**What needs to be done:**
From the entries below, copy exactly the lines from the one that contains "ALL block points." through the one that contains "(hA : IsAxial A)", both included, and only those.

**Study material:**
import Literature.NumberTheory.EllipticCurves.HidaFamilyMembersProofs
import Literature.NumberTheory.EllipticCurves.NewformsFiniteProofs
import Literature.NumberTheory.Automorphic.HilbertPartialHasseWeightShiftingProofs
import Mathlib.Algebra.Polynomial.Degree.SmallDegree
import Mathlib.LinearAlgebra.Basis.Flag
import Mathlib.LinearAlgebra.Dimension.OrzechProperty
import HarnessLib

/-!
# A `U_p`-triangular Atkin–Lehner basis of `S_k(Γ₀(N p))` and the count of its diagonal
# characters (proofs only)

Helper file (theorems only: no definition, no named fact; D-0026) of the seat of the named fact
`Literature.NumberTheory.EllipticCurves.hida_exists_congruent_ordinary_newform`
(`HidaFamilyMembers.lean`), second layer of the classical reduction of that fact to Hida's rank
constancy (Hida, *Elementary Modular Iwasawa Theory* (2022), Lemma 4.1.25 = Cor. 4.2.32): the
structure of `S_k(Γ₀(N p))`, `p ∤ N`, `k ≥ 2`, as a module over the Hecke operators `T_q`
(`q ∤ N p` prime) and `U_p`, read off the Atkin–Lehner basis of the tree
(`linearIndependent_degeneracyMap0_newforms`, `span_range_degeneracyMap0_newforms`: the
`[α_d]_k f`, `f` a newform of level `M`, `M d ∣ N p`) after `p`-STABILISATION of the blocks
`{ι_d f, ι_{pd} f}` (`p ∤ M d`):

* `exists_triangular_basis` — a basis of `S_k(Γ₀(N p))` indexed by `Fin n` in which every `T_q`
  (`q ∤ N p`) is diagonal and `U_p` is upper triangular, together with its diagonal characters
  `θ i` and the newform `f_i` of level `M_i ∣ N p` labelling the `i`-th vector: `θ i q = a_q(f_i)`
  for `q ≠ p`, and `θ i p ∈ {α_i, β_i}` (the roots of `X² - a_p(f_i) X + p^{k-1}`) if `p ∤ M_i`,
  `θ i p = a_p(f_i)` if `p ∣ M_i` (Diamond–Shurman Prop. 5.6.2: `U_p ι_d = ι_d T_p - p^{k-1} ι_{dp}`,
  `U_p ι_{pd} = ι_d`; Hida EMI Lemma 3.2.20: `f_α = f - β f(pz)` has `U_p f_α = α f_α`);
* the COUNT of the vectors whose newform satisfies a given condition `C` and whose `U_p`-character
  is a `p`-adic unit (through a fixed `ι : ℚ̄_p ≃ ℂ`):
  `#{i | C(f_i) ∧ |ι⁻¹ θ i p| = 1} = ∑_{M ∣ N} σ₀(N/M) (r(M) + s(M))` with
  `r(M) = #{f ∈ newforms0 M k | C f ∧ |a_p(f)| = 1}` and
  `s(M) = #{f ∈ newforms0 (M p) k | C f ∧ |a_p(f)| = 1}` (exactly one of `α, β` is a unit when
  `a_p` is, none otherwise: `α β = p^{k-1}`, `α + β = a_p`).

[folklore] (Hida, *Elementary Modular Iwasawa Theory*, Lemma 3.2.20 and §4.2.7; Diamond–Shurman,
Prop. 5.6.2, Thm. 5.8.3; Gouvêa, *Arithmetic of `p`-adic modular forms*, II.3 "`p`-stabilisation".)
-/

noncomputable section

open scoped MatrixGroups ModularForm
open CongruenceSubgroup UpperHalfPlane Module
...
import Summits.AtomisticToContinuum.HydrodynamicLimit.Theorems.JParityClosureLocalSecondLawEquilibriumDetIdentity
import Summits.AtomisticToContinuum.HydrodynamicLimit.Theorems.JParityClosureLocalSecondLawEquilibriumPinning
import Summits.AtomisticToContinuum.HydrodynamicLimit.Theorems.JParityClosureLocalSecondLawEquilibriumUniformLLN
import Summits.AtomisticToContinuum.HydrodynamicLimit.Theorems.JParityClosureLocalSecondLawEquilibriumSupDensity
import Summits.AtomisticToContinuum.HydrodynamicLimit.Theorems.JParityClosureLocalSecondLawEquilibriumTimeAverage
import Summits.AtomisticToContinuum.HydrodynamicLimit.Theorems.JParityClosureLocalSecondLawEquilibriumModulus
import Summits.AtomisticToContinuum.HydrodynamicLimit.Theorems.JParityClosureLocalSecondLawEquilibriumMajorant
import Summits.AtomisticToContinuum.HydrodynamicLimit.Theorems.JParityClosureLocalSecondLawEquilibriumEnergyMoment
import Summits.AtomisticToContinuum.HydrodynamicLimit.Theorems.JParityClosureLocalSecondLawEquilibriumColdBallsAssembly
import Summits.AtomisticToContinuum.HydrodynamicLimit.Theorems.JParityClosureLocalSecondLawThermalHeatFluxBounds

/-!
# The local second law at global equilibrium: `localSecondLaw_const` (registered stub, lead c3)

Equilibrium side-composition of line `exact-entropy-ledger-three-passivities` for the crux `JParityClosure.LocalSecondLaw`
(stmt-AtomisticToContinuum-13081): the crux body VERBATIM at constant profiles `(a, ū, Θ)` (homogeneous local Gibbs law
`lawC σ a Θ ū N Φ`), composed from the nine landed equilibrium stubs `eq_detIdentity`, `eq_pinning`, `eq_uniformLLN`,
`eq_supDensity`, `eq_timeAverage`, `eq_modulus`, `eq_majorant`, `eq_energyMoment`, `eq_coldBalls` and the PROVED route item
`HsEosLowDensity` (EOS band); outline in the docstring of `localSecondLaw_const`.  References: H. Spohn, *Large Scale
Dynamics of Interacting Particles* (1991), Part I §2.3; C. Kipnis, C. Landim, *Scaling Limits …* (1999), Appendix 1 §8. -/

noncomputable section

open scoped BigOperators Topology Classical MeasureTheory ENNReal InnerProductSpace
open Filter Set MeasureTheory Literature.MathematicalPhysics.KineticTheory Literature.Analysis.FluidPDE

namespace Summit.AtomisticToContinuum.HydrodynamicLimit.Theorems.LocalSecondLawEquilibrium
--
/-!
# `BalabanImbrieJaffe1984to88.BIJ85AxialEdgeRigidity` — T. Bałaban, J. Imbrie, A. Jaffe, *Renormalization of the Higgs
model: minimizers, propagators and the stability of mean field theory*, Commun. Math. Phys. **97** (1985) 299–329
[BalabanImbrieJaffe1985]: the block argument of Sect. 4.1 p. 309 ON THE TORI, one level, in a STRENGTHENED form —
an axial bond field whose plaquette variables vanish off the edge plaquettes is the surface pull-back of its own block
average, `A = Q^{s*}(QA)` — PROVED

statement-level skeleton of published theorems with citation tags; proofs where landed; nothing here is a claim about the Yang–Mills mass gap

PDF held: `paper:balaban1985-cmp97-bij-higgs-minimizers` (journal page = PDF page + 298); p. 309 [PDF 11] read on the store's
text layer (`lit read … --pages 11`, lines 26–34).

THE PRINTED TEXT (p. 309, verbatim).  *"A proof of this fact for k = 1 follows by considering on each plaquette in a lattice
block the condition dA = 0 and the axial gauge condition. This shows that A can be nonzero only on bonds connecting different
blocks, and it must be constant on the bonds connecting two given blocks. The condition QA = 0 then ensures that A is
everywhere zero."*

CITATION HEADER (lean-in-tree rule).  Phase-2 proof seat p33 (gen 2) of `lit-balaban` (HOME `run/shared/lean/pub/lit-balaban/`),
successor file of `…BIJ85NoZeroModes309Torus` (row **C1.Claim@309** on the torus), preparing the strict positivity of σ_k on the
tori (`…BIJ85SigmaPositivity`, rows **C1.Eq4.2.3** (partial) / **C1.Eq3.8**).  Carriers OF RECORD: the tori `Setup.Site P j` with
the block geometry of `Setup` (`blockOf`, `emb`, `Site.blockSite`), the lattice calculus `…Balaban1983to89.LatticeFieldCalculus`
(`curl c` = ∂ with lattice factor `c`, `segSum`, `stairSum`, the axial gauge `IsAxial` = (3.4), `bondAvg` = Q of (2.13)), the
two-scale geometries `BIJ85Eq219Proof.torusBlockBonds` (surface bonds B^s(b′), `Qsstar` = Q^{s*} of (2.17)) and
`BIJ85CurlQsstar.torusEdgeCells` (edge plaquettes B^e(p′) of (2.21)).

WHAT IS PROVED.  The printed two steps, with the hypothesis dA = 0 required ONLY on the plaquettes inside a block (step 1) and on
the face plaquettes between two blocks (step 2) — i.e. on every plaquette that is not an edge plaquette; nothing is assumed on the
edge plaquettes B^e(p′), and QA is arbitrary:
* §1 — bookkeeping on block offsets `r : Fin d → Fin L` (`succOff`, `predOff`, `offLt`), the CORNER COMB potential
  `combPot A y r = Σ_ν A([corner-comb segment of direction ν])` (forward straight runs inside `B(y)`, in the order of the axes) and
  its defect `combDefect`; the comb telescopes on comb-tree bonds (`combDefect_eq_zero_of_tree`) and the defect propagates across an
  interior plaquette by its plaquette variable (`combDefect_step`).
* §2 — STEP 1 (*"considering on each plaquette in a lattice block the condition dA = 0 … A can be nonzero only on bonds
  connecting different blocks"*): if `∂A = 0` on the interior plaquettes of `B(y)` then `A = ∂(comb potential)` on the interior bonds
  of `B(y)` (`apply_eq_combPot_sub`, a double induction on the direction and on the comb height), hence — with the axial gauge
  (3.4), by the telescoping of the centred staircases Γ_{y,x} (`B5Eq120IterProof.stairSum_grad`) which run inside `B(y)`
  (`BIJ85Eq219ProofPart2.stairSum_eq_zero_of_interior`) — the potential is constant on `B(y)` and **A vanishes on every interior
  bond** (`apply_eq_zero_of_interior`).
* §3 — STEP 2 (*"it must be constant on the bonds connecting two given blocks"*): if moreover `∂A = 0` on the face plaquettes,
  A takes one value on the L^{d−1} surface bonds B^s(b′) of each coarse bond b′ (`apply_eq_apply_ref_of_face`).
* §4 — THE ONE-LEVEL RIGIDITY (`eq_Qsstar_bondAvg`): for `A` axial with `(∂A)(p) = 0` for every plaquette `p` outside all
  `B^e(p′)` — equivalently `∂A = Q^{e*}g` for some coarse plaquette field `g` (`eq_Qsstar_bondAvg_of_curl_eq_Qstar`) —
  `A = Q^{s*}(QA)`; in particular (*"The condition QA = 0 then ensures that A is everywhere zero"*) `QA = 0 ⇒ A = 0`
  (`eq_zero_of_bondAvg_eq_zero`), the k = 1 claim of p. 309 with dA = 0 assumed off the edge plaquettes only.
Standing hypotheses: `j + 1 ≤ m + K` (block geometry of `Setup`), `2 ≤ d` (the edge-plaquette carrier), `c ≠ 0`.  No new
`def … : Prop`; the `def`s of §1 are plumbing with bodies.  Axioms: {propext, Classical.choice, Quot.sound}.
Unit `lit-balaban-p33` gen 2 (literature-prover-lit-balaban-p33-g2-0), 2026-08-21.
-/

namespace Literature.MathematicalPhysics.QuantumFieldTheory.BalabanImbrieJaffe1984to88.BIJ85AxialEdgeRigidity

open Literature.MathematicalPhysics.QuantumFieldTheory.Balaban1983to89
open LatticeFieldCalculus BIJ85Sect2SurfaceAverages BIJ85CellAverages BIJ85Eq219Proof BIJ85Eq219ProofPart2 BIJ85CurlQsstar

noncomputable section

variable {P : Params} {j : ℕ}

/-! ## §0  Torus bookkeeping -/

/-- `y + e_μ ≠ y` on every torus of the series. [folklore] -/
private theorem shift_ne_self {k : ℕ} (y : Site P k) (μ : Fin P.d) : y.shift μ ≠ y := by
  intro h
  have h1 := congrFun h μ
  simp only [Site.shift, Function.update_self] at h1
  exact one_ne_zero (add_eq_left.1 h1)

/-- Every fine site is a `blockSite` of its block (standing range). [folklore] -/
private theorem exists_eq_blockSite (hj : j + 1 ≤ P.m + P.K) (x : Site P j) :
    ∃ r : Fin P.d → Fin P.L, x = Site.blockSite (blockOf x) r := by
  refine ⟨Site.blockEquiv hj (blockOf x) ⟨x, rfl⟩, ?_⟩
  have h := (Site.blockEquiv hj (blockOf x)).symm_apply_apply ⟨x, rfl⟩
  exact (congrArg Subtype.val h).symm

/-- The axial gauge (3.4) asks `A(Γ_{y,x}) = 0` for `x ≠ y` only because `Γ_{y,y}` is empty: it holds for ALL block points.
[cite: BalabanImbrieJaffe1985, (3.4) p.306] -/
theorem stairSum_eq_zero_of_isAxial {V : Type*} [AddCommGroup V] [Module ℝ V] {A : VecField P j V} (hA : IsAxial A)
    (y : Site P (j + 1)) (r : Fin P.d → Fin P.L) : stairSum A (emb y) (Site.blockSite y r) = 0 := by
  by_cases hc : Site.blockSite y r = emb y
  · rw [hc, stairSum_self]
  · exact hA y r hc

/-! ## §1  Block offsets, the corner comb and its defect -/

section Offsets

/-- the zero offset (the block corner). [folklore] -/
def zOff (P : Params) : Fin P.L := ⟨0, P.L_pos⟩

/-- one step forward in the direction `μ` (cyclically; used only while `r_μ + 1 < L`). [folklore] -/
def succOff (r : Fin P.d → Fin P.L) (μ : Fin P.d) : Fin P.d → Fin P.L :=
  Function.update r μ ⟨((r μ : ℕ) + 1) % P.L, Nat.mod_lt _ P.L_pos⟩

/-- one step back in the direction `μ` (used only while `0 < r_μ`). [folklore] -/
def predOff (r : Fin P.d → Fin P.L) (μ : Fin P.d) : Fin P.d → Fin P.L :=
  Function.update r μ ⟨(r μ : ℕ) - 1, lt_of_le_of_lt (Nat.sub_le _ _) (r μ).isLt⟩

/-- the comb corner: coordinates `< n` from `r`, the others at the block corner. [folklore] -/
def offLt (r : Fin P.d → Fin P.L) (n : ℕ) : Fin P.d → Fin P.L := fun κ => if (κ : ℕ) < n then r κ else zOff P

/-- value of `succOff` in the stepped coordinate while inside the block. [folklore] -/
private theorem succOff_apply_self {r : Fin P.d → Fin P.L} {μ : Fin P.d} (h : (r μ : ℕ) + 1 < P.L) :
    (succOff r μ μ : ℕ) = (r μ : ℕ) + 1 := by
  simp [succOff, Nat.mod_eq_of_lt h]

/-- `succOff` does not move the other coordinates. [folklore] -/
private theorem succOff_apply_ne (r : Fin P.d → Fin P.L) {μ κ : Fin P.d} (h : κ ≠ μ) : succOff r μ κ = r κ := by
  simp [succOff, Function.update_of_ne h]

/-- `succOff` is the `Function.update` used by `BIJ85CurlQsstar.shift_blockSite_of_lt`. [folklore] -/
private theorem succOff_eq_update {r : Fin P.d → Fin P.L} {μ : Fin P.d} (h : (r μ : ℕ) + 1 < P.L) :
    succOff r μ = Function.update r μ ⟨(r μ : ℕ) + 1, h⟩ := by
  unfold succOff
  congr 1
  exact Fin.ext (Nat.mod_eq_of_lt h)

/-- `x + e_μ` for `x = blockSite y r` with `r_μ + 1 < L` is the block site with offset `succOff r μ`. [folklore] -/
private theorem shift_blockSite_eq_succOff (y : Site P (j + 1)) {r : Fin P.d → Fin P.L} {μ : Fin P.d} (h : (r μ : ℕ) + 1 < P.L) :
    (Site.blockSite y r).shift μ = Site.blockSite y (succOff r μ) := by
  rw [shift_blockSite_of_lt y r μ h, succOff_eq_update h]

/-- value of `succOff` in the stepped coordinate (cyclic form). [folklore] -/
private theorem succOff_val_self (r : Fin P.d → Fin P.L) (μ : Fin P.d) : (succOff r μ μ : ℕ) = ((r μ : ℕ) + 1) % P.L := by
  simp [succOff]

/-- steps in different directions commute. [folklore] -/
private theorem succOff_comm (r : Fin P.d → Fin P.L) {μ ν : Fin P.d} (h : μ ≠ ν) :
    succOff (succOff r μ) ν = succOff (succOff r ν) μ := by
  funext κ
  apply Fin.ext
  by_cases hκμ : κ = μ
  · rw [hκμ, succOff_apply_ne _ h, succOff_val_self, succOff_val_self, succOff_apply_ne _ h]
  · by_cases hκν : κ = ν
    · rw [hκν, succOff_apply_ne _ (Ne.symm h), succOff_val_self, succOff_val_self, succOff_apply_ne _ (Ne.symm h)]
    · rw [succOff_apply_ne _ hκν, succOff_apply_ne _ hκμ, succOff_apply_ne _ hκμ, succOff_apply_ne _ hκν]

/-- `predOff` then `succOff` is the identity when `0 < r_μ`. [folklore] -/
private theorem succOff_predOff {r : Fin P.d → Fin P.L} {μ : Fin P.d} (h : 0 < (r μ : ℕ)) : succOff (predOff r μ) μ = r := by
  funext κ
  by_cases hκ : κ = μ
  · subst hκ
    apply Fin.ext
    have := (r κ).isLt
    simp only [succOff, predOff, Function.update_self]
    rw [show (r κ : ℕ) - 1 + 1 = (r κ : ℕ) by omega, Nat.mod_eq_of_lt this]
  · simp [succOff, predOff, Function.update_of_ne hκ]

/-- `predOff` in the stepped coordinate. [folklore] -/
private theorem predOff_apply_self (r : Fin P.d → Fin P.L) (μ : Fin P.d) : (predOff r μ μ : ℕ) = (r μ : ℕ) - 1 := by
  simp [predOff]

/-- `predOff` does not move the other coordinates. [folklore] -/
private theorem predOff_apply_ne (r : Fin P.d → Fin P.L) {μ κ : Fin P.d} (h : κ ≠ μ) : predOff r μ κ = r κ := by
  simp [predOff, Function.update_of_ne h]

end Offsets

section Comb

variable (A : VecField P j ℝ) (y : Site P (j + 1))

**Exercise response:**
/-- The axial gauge (3.4) asks `A(Γ_{y,x}) = 0` for `x ≠ y` only because `Γ_{y,y}` is empty: it holds for ALL block points.
[cite: BalabanImbrieJaffe1985, (3.4) p.306] -/
theorem stairSum_eq_zero_of_isAxial {V : Type*} [AddCommGroup V] [Module ℝ V] {A : VecField P j V} (hA : IsAxial A)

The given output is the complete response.